Timing the Evolution of Phosphorus-Cycling Enzymes Through Geological Time

Abstract

SUMMARY PARAGRAPHPhosphorus plays a crucial role in controlling biological productivity, but geological estimates of phosphate concentrations in the Precambrian ocean, during life’s origin and early evolution, vary over several orders of magnitude1-10. While reduced phosphorus species may have served as alternative substrates to phosphate11, their bioavailability on the early Earth remains unknown. Here, we reconstruct the phylogenomic record of life on Earth and find that phosphate transporting genes (pnas) evolved in the mid-Archean (ca. 3.2 Ga) and are consistent with phosphate concentrations above modern levels (>3 μM). The first gene optimized for low phosphate levels (pstS; <1 μM) appeared around 2.9 Ga.
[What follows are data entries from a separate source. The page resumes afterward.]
/-- `N ∘ N = 0` for the nilpotent part of the shear. [cite: BlaserIkenmeyerLysikovPandeySchreyer2019, Thm. 24 (proof)] -/
theorem shearNil_mul_self {q : ℕ} {a : Fin k} {c : Fin k → R} (hc : c a = 0) :
    (∑ i, c i • (extMulMatrix R k q a * (extMulMatrix R k q i)ᵀ)) *
      (∑ i, c i • (extMulMatrix R k q a * (extMulMatrix R k q i)ᵀ)) = 0 := by
  ext S'' S
  rw [Matrix.mul_apply, Matrix.zero_apply]
  refine Finset.sum_eq_zero fun S' _ => ?_
  by_cases h1 : (∑ i, c i • (extMulMatrix R k q a * (extMulMatrix R k q i)ᵀ)) S' S = 0
  · rw [h1, mul_zero]
  · have h2 : (∑ i, c i • (extMulMatrix R k q a * (extMulMatrix R k q i)ᵀ)) S'' S' = 0 := by
      by_contra h2
      exact (shearNil_apply_ne_zero hc h2).2 (shearNil_apply_ne_zero hc h1).1
    rw [h2, zero_mul]

/-- The shear `Λ^{q+1}(ψ) = 1 + N` (`ψ e_i = e_i + c_i e_a`) is invertible.
[cite: BlaserIkenmeyerLysikovPandeySchreyer2019, Thm. 24 (proof)] -/
theorem isUnit_det_shear {q : ℕ} {a : Fin k} {c : Fin k → R} (hc : c a = 0) :
    IsUnit (1 + ∑ i, c i • (extMulMatrix R k q a * (extMulMatrix R k q i)ᵀ)).det := by
  rw [← Matrix.isUnit_iff_isUnit_det]
  exact IsNilpotent.isUnit_one_add ⟨2, by rw [pow_two, shearNil_mul_self hc]⟩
Most enzymatic pathways for metabolising reduced phosphorus emerged and expanded across the tree of life in the Neoarchean to Paleoproterozoic (ca. 2.6 to 1.8 Ga). This includes phosphonate-catabolising CP-lyases, phosphite-oxidising pathways and hypophosphite-oxidising pathways. CP-lyases are particularly abundant in dissolved phosphate concentrations below 0.1 μM. Our results thus indicate declining phosphate levels through the Archean, possibly linked to increasing deposition of phosphate-scavenging iron oxides, which may have limited productivity. However, reduced phosphorus species did not become widely used until after the Paleoproterozoic Great Oxidation Event (2.3 Ga), possibly linked to an expansion of the biosphere at that time.